[Items listed in a dataset]
────────────────────────────────────────
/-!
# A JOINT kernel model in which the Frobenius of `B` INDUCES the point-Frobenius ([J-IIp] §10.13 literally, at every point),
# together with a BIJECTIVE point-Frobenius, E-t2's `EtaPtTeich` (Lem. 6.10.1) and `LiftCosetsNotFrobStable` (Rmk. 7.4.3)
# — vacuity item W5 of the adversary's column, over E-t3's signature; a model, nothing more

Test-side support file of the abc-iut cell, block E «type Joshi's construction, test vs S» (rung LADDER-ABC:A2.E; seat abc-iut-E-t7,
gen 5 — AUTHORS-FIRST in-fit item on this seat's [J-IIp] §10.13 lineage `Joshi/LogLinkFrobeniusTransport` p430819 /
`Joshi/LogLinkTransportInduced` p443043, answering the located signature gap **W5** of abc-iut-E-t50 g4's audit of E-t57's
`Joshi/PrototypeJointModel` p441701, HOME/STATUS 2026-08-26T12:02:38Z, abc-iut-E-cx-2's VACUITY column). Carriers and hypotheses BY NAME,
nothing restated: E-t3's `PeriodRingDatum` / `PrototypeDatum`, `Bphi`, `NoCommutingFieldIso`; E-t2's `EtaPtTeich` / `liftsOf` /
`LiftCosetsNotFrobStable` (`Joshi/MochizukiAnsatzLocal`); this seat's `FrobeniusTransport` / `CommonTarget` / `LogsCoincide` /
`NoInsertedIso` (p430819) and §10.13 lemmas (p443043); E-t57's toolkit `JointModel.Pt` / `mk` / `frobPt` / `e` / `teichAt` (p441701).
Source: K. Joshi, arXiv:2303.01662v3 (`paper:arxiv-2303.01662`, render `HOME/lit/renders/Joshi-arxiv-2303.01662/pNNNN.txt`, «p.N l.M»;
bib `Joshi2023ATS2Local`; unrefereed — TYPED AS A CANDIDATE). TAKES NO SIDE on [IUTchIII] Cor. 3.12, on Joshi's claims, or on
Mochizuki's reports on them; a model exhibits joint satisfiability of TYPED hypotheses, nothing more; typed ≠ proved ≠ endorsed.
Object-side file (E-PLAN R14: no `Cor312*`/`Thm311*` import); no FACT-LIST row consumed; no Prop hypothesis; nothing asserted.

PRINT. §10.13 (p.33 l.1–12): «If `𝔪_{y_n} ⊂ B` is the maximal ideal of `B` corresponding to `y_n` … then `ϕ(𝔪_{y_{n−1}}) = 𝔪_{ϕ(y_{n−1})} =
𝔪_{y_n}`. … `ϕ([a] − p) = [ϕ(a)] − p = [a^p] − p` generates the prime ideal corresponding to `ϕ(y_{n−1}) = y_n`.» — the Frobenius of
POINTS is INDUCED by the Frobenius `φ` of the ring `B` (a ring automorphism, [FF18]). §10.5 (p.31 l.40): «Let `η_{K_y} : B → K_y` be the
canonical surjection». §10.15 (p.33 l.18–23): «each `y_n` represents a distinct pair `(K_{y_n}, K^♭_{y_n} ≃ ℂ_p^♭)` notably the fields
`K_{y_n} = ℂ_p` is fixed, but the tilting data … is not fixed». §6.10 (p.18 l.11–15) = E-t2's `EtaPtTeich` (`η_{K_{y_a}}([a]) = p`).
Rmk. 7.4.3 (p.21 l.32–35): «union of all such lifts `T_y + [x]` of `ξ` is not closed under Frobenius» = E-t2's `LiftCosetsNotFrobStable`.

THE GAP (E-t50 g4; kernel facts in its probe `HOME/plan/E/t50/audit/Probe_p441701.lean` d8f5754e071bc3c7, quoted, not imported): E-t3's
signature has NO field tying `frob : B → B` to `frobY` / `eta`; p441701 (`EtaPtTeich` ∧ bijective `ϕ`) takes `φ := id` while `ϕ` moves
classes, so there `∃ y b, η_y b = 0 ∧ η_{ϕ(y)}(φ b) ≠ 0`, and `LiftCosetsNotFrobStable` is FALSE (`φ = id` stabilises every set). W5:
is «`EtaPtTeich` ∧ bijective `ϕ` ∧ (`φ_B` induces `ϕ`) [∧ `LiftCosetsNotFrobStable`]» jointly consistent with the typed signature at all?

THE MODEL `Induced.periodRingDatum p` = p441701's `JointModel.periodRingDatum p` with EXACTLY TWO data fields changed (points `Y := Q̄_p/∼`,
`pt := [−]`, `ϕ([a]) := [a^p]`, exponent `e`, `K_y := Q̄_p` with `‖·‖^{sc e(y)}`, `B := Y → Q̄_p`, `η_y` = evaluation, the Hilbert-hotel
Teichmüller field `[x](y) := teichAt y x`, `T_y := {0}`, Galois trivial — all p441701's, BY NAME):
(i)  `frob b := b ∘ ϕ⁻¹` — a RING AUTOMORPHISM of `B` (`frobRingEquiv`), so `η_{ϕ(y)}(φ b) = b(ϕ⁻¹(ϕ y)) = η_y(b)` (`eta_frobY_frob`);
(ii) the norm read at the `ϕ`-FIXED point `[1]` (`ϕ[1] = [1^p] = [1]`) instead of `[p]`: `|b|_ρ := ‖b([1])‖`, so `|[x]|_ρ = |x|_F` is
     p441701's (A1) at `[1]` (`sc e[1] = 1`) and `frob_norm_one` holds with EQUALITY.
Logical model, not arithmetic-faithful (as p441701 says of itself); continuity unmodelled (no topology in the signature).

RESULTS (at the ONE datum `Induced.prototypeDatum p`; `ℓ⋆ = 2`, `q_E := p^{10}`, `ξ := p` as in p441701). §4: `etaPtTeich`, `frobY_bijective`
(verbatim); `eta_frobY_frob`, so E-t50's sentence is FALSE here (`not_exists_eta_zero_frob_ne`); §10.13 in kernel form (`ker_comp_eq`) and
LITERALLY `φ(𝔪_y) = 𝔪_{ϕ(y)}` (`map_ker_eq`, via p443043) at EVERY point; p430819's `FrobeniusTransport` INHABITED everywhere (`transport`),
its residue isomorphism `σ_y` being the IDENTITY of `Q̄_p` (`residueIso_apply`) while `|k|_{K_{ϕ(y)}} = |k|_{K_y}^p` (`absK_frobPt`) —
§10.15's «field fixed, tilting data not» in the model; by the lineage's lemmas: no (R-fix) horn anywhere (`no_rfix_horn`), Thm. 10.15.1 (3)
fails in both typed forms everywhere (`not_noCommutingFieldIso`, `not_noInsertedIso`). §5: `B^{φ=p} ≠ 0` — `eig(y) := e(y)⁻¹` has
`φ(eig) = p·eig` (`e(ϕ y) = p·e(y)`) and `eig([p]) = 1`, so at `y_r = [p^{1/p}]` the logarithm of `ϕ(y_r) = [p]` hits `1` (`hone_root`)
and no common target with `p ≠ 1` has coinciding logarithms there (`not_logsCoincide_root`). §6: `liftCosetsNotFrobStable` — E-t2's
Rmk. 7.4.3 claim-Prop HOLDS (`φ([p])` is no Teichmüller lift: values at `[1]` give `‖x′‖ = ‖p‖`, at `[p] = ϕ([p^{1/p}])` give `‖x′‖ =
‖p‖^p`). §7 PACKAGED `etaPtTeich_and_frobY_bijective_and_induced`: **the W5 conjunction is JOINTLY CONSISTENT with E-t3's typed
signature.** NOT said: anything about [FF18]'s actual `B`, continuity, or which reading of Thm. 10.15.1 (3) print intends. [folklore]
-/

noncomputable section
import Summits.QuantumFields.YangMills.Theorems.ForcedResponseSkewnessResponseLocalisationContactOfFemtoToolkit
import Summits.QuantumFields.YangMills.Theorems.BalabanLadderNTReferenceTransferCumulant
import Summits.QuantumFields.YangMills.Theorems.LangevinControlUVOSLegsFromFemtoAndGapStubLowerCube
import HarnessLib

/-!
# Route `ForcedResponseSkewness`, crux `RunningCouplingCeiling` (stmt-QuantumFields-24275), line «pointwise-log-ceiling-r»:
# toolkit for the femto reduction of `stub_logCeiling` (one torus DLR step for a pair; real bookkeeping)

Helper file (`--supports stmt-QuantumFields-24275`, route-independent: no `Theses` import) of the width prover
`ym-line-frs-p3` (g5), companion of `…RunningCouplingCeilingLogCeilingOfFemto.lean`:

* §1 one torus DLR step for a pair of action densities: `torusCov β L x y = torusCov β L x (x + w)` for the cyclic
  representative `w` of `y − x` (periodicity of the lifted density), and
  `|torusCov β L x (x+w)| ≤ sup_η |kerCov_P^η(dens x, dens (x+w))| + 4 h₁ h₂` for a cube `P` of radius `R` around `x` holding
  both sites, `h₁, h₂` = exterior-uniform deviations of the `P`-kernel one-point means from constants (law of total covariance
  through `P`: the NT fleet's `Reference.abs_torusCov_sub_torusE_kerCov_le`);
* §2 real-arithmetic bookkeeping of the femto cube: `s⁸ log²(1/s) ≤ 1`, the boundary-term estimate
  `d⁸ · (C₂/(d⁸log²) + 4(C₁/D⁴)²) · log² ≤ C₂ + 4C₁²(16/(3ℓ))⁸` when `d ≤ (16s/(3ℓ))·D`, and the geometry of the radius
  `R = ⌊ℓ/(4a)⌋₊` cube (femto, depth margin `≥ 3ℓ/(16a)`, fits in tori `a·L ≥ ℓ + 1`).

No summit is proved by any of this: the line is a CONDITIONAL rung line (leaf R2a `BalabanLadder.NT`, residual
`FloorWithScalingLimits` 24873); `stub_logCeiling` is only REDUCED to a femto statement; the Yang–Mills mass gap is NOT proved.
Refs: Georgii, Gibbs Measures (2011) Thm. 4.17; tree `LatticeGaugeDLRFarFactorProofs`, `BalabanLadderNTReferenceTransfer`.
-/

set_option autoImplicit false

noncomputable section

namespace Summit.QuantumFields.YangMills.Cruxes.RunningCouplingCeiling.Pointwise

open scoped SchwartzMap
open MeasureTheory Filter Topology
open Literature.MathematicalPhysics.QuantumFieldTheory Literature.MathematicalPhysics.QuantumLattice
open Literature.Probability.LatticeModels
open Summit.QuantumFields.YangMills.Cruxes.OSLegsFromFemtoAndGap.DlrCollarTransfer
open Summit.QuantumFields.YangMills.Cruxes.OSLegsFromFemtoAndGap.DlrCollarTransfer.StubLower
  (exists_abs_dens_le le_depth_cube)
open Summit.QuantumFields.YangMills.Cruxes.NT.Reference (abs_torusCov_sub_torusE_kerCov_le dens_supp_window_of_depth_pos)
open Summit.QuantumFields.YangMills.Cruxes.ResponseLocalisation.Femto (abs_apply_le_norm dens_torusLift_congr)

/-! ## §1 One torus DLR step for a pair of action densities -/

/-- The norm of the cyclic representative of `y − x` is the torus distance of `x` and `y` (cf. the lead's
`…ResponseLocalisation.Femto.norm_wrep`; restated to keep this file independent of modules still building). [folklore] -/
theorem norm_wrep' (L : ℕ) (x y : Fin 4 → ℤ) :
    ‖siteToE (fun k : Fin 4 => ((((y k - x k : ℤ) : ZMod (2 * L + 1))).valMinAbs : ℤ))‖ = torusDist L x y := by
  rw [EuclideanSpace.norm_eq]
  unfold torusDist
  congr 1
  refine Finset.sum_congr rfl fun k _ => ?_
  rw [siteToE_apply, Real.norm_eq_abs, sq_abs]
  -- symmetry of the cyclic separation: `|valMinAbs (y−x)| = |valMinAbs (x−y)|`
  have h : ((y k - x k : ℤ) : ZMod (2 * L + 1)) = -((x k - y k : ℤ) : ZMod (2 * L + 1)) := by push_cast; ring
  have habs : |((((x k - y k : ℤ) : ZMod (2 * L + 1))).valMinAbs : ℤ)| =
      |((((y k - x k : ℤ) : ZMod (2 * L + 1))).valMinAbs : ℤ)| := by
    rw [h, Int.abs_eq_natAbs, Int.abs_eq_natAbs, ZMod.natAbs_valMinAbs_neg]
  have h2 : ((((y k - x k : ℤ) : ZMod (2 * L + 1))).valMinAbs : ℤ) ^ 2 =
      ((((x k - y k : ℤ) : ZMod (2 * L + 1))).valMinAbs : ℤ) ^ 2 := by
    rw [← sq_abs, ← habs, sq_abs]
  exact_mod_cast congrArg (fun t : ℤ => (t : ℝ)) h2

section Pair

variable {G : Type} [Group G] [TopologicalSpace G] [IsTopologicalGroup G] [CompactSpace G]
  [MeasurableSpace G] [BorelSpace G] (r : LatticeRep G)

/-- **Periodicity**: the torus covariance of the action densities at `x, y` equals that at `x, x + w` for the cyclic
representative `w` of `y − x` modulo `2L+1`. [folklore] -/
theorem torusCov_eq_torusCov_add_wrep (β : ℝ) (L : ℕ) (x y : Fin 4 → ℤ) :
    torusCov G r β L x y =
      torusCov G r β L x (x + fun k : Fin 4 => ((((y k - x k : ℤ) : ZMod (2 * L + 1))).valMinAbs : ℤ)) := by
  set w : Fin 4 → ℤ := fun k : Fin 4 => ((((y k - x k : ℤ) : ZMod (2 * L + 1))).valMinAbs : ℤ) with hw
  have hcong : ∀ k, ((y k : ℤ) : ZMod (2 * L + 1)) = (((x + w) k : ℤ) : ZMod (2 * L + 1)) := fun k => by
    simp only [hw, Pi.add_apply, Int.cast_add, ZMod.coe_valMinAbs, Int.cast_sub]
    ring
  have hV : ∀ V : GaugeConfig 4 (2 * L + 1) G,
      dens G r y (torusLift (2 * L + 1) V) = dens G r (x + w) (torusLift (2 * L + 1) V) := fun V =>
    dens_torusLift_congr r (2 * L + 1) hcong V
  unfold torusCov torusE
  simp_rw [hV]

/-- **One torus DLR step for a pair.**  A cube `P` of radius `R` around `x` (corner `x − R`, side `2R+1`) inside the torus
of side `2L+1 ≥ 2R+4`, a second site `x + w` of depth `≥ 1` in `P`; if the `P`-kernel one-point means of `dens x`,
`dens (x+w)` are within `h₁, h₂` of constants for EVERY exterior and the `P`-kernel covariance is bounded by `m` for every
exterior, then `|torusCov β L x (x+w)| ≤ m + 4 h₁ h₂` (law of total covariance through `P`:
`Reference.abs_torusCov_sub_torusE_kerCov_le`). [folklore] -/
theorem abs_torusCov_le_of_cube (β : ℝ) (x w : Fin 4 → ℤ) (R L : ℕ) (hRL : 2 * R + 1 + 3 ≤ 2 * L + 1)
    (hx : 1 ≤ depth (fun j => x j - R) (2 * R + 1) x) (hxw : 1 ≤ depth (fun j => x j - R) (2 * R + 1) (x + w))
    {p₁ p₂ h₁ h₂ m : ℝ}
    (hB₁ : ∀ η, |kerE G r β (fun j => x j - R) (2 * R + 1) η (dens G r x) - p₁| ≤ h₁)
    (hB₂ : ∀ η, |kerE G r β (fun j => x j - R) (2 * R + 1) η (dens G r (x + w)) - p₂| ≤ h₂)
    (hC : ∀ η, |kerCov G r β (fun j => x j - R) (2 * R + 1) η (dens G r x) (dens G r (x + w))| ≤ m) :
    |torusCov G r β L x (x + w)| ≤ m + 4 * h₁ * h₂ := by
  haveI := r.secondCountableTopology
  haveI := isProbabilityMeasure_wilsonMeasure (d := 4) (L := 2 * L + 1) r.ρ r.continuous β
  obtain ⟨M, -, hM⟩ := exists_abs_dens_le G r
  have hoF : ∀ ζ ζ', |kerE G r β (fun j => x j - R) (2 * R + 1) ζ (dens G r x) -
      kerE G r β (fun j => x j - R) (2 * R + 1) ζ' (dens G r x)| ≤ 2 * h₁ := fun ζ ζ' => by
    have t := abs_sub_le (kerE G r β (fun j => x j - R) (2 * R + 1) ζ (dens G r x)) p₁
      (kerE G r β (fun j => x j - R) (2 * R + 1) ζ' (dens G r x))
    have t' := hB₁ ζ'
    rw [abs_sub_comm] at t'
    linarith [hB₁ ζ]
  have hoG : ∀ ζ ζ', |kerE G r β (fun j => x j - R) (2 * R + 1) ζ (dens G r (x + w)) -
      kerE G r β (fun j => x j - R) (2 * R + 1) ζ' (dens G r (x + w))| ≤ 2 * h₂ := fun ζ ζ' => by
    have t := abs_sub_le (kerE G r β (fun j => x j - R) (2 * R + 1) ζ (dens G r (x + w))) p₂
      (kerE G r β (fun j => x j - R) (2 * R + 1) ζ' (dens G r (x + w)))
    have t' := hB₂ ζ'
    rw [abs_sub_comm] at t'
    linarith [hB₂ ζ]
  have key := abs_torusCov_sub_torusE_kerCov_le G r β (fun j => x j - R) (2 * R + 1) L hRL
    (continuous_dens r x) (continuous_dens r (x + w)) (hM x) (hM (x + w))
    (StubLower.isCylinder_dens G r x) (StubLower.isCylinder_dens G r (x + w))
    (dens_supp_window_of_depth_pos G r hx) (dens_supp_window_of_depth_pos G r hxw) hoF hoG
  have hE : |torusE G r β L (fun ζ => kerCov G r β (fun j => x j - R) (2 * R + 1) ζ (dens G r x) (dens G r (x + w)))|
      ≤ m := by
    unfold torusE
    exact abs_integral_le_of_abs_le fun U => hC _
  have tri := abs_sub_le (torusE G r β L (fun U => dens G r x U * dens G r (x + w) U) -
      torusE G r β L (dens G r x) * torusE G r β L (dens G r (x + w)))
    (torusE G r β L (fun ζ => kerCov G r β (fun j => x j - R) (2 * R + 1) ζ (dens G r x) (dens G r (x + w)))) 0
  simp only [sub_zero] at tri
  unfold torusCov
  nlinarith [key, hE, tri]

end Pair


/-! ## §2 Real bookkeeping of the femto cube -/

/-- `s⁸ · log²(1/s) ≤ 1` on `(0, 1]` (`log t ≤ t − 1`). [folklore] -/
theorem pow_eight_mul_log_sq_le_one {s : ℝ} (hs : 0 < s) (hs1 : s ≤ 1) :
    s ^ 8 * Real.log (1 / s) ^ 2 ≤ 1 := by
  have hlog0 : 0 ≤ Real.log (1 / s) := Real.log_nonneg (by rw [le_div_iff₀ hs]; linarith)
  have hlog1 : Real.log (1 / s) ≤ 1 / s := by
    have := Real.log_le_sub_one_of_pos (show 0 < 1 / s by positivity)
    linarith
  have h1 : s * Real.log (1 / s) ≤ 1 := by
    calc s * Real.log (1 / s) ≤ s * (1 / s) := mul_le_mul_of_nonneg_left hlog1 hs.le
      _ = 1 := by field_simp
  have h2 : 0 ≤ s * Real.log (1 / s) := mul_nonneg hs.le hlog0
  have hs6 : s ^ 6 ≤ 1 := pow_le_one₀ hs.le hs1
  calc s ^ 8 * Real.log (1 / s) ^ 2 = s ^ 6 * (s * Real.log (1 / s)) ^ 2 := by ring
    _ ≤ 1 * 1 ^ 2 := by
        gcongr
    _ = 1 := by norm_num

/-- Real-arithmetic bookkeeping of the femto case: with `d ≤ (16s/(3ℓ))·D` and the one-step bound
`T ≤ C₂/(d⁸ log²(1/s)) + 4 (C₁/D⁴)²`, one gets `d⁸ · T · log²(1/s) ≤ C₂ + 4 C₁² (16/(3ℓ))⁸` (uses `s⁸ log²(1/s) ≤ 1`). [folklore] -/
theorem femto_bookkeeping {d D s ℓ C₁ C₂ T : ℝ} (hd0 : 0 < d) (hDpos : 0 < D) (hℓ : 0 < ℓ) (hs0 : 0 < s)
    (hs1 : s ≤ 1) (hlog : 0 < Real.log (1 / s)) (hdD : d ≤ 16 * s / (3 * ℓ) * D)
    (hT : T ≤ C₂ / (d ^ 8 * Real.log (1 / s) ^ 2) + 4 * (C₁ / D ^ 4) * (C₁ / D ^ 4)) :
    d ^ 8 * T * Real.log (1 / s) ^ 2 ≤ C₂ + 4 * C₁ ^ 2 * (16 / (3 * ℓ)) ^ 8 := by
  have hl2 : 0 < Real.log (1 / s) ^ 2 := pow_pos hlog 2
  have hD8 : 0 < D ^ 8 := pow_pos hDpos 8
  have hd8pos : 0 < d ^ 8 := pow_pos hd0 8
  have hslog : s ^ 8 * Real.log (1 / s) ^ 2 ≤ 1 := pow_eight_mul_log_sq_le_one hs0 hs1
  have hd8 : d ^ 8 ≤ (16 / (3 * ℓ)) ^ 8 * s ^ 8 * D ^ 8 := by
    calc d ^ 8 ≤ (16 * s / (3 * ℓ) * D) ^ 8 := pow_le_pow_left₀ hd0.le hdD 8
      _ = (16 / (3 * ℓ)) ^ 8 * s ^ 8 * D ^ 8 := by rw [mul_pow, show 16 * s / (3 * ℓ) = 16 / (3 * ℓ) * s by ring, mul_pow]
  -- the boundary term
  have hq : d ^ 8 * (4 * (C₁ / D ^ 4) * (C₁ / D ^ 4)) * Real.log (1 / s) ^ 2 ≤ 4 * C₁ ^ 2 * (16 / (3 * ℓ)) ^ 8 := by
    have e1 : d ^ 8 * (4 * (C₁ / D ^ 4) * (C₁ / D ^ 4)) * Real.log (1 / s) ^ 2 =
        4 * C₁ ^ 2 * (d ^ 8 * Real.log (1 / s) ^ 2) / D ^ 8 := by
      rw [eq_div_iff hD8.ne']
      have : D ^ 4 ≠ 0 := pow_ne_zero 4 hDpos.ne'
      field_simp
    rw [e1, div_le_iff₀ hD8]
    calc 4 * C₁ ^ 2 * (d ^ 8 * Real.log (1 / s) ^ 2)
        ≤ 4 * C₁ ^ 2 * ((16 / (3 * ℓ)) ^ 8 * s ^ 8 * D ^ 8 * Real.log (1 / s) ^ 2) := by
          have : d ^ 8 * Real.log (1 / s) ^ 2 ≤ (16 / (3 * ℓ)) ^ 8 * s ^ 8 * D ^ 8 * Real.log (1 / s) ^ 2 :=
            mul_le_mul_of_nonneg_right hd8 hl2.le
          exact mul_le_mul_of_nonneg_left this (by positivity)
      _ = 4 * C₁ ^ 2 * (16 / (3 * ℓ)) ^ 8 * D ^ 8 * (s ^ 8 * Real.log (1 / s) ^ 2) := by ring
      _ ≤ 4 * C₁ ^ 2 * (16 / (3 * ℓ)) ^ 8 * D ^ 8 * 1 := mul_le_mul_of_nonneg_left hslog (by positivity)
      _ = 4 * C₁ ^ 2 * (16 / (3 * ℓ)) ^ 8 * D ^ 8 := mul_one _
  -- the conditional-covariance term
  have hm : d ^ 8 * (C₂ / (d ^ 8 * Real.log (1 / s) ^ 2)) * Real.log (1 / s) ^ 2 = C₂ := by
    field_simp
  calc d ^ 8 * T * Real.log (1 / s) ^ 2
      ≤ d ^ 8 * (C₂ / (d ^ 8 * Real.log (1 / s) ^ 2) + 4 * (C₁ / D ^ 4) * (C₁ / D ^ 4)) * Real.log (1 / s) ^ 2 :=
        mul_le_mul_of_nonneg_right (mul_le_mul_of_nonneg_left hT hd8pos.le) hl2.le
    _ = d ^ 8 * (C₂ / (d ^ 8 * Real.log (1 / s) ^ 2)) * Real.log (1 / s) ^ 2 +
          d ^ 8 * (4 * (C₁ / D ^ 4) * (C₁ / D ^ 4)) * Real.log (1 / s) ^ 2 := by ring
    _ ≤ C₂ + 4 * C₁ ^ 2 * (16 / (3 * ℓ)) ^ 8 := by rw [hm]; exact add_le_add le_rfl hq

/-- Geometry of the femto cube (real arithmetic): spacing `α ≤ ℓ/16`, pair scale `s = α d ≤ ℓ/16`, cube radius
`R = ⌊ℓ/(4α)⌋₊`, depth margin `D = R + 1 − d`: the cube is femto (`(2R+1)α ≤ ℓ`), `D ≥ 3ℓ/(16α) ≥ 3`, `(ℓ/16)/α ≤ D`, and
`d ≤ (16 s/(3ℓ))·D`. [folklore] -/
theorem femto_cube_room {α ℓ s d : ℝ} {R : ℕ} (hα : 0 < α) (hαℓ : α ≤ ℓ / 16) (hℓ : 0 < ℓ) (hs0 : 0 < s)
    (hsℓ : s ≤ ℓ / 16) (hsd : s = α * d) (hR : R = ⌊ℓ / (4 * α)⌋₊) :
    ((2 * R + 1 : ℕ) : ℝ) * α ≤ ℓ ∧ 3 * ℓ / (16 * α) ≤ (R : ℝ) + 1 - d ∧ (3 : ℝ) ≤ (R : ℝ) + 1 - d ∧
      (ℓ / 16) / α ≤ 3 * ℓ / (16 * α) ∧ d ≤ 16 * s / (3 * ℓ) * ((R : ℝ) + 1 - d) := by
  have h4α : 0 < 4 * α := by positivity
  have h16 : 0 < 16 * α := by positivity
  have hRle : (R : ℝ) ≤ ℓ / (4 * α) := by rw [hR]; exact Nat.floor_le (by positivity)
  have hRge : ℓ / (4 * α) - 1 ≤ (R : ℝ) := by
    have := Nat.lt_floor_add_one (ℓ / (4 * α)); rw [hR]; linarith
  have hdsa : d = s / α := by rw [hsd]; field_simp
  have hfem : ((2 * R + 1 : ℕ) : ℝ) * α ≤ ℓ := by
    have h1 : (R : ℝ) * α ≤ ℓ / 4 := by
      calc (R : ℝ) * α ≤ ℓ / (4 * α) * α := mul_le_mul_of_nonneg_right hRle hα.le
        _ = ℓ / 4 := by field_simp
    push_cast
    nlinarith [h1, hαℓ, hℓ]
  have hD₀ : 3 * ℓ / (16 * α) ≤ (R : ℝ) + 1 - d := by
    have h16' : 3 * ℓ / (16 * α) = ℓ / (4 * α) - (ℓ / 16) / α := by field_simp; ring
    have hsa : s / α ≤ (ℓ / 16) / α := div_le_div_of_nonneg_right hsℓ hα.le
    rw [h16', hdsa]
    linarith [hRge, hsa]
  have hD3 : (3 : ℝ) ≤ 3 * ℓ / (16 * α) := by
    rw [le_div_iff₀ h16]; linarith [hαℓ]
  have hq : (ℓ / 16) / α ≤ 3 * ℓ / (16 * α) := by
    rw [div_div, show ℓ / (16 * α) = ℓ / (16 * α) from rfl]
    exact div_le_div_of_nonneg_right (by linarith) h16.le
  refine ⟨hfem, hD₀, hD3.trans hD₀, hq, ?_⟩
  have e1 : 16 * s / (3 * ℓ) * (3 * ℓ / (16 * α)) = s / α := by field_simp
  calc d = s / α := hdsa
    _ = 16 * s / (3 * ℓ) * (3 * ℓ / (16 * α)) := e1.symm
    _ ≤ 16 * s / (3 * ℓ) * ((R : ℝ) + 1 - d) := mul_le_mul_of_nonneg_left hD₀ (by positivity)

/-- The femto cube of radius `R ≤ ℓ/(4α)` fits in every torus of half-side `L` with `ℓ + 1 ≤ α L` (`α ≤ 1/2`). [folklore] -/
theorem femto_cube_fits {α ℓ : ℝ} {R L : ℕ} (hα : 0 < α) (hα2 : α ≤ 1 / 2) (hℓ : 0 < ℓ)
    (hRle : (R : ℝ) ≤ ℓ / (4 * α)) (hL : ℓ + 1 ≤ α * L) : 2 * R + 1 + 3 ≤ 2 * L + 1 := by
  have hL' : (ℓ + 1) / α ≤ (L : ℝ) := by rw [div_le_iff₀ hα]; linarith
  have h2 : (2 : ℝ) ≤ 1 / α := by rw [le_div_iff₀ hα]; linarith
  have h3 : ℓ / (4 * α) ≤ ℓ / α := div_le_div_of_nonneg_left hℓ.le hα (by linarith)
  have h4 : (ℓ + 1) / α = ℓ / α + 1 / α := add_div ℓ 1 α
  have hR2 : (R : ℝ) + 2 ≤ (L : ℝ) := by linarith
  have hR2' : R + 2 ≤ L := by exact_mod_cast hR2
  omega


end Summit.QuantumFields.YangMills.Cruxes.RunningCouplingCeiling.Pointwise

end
────────────────────────────────────────
▶ **Your assignment**: Beginning at the line above with "have hV : ∀" and finishing at the line with "(hB₂ : ∀ η, |kerE", return each line exactly and return nothing else.

▶ **Task result**:
  have hV : ∀ V : GaugeConfig 4 (2 * L + 1) G,
      dens G r y (torusLift (2 * L + 1) V) = dens G r (x + w) (torusLift (2 * L + 1) V) := fun V =>
    dens_torusLift_congr r (2 * L + 1) hcong V
  unfold torusCov torusE
  simp_rw [hV]

/-- **One torus DLR step for a pair.**  A cube `P` of radius `R` around `x` (corner `x − R`, side `2R+1`) inside the torus
of side `2L+1 ≥ 2R+4`, a second site `x + w` of depth `≥ 1` in `P`; if the `P`-kernel one-point means of `dens x`,
`dens (x+w)` are within `h₁, h₂` of constants for EVERY exterior and the `P`-kernel covariance is bounded by `m` for every
exterior, then `|torusCov β L x (x+w)| ≤ m + 4 h₁ h₂` (law of total covariance through `P`:
`Reference.abs_torusCov_sub_torusE_kerCov_le`). [folklore] -/
theorem abs_torusCov_le_of_cube (β : ℝ) (x w : Fin 4 → ℤ) (R L : ℕ) (hRL : 2 * R + 1 + 3 ≤ 2 * L + 1)
    (hx : 1 ≤ depth (fun j => x j - R) (2 * R + 1) x) (hxw : 1 ≤ depth (fun j => x j - R) (2 * R + 1) (x + w))
    {p₁ p₂ h₁ h₂ m : ℝ}
    (hB₁ : ∀ η, |kerE G r β (fun j => x j - R) (2 * R + 1) η (dens G r x) - p₁| ≤ h₁)
    (hB₂ : ∀ η, |kerE G r β (fun j => x j - R) (2 * R + 1) η (dens G r (x + w)) - p₂| ≤ h₂)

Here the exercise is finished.